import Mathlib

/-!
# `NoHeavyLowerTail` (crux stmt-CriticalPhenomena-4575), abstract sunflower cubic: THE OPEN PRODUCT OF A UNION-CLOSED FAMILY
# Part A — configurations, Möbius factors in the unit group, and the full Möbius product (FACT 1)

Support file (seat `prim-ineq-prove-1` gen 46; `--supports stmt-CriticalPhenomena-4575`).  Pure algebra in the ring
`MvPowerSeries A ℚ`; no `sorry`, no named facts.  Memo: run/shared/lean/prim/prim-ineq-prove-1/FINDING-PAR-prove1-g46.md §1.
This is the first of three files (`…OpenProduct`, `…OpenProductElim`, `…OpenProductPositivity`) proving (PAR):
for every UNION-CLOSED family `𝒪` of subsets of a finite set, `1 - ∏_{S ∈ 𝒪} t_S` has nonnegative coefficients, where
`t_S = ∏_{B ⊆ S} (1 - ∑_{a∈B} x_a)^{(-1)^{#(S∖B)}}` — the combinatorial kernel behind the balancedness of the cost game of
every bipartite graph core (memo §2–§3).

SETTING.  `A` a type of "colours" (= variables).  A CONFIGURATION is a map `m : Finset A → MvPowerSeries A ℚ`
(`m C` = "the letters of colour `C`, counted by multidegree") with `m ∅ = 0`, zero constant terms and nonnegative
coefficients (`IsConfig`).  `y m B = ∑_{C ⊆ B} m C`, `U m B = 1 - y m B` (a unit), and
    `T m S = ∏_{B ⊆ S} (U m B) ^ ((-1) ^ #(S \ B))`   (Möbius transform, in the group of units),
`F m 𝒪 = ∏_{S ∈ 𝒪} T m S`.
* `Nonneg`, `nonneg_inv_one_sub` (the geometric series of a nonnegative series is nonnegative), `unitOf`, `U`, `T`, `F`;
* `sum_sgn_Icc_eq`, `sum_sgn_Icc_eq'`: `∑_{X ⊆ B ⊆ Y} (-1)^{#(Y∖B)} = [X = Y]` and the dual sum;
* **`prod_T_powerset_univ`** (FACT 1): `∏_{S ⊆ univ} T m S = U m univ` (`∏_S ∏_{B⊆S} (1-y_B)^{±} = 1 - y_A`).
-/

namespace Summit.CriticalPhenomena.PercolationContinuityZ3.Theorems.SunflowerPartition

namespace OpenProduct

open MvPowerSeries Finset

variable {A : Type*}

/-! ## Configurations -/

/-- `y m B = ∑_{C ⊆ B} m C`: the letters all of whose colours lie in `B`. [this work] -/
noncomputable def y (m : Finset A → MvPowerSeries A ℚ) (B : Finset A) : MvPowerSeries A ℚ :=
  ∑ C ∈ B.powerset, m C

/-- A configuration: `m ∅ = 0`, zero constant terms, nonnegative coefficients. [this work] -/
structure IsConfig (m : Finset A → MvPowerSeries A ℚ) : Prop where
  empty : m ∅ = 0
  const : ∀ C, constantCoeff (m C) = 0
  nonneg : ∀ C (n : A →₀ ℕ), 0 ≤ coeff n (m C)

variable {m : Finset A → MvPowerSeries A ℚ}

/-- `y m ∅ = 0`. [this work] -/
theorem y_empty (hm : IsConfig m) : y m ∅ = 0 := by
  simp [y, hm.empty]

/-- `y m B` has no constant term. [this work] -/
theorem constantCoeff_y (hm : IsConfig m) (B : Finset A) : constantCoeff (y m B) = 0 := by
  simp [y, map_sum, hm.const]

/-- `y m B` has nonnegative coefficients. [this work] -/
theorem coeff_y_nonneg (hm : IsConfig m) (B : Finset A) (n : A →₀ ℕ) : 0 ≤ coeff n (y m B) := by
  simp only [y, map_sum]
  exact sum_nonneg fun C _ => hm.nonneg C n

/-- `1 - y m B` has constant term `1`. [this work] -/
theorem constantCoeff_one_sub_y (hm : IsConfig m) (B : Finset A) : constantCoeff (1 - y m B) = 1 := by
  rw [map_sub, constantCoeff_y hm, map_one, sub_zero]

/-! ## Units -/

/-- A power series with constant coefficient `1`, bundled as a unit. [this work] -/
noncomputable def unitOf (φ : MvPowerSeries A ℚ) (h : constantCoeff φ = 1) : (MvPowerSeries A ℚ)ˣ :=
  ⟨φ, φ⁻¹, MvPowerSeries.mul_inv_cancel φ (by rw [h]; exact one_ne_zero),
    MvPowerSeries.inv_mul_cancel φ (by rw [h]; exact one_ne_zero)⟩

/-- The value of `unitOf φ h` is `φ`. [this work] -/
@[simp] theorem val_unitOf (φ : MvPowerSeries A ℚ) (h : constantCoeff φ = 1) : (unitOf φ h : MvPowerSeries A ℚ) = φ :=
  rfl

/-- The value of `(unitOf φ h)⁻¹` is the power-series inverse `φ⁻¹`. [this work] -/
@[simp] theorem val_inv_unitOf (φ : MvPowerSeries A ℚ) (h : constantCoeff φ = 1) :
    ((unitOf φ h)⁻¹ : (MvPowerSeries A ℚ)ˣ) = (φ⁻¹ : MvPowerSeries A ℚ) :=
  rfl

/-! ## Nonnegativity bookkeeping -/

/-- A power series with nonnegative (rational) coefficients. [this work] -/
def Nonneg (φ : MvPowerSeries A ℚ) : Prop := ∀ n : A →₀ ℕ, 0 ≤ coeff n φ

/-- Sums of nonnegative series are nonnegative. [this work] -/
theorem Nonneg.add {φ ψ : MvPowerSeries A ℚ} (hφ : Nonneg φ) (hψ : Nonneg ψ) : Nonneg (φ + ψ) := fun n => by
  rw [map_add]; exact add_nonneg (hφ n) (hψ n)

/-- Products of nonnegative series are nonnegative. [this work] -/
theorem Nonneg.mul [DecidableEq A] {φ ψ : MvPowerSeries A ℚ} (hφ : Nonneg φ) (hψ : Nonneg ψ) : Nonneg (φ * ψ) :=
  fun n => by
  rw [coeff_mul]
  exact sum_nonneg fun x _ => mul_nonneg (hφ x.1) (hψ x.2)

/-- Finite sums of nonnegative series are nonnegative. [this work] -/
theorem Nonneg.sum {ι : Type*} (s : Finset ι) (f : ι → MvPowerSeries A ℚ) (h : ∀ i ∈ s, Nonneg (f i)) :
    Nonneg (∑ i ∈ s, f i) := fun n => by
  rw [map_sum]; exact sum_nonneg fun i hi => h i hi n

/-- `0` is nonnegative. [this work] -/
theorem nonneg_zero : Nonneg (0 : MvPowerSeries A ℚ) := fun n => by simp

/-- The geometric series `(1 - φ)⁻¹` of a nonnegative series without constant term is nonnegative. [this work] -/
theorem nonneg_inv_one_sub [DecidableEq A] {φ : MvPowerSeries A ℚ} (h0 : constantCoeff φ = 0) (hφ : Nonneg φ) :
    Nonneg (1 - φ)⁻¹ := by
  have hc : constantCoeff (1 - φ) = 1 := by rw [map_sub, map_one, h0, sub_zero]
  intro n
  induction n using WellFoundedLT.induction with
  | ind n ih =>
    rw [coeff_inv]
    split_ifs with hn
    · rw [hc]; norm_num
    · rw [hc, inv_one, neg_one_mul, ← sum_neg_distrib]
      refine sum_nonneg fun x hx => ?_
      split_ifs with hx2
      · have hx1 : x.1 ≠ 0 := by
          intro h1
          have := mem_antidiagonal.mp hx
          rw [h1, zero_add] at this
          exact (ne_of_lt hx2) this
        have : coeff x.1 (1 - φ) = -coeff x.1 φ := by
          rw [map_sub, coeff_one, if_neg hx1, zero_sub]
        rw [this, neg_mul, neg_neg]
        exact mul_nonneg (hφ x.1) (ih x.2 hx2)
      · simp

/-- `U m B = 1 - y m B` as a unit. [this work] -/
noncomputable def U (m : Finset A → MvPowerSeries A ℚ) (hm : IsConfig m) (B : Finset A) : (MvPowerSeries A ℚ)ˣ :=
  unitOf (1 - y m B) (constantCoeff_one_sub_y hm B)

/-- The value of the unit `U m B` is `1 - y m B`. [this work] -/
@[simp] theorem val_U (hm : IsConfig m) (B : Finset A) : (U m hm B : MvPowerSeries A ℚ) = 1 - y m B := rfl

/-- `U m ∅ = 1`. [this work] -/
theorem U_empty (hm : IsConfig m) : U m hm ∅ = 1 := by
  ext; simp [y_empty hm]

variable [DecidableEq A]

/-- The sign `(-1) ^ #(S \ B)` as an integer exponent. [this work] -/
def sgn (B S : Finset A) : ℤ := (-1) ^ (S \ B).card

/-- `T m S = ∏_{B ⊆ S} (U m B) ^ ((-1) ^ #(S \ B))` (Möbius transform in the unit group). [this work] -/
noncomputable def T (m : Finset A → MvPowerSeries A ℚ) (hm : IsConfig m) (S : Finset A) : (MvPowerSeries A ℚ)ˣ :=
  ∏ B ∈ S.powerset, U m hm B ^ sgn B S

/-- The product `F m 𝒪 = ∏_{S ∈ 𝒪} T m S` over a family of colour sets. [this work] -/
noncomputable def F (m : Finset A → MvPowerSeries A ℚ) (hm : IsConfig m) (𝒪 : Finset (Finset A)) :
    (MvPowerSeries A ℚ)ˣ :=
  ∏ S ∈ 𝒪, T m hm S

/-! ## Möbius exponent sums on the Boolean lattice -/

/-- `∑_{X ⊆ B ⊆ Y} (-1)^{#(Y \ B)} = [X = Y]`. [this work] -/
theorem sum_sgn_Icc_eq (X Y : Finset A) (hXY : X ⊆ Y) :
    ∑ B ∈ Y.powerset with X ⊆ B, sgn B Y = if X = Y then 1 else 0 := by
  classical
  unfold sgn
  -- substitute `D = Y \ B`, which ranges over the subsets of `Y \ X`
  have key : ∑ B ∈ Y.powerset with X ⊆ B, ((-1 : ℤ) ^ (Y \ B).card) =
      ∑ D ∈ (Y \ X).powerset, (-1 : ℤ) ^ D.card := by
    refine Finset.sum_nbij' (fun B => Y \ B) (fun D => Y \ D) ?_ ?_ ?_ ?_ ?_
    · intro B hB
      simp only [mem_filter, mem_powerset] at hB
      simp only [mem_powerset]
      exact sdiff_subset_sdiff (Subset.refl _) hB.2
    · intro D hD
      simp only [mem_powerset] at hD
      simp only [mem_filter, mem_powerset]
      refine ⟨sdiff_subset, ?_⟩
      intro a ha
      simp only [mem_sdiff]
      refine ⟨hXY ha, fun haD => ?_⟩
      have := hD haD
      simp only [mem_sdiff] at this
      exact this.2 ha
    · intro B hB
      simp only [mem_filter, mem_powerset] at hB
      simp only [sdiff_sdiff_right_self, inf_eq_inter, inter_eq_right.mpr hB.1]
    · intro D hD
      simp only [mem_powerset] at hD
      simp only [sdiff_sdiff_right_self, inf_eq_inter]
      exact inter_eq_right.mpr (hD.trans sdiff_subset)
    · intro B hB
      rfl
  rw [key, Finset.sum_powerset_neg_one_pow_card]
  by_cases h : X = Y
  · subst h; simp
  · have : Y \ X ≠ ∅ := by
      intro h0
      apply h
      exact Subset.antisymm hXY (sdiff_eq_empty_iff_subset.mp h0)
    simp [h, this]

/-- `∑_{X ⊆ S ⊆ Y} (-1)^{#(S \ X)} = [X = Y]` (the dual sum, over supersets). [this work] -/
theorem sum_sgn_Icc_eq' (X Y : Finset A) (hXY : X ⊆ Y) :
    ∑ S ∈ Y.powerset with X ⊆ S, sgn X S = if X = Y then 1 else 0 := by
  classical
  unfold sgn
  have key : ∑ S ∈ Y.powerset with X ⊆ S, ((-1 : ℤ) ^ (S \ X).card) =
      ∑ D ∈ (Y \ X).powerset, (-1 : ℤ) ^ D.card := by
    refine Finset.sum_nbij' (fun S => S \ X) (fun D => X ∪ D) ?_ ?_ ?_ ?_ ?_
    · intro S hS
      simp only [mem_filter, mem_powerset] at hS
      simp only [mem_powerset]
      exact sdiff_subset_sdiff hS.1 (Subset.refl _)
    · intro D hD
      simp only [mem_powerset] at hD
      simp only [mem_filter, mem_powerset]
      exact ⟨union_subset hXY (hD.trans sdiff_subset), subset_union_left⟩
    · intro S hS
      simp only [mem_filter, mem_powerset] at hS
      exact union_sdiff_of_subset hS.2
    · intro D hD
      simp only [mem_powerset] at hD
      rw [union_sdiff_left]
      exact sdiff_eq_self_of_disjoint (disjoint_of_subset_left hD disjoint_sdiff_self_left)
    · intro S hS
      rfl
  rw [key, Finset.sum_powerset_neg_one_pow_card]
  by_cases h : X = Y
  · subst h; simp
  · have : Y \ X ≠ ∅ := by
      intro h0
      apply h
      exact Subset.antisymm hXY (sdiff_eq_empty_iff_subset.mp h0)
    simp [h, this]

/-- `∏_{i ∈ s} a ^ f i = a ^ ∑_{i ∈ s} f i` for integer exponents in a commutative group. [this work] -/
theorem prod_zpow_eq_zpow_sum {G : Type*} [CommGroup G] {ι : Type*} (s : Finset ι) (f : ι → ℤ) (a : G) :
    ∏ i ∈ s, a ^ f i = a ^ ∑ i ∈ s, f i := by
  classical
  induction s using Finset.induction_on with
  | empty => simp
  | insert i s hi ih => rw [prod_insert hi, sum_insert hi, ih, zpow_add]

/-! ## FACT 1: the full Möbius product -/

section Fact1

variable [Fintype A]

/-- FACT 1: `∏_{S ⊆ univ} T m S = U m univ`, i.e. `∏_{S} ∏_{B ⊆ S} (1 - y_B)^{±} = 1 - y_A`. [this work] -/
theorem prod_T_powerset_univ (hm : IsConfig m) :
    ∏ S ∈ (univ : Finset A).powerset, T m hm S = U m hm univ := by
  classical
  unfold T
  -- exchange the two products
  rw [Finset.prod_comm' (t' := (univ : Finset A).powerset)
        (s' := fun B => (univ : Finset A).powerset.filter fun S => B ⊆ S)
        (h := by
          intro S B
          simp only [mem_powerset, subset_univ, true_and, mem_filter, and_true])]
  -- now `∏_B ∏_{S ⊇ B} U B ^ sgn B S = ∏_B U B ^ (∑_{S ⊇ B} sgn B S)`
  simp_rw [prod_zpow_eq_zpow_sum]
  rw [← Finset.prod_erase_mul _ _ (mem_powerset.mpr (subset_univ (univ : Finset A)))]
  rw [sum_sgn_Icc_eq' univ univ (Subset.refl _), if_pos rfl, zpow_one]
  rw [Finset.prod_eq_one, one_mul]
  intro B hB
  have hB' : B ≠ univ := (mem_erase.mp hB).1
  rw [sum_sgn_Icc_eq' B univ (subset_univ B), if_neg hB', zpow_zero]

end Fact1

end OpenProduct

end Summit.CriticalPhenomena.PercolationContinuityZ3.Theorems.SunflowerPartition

________________________________________

=== What this task involves ===
Gather each line in the entries above where the string "letters" is found.

=== Answer space ===
(`m C` = "the letters of colour `C`, counted by multidegree") with `m ∅ = 0`, zero constant terms and nonnegative
/-- `y m B = ∑_{C ⊆ B} m C`: the letters all of whose colours lie in `B`. [this work] -/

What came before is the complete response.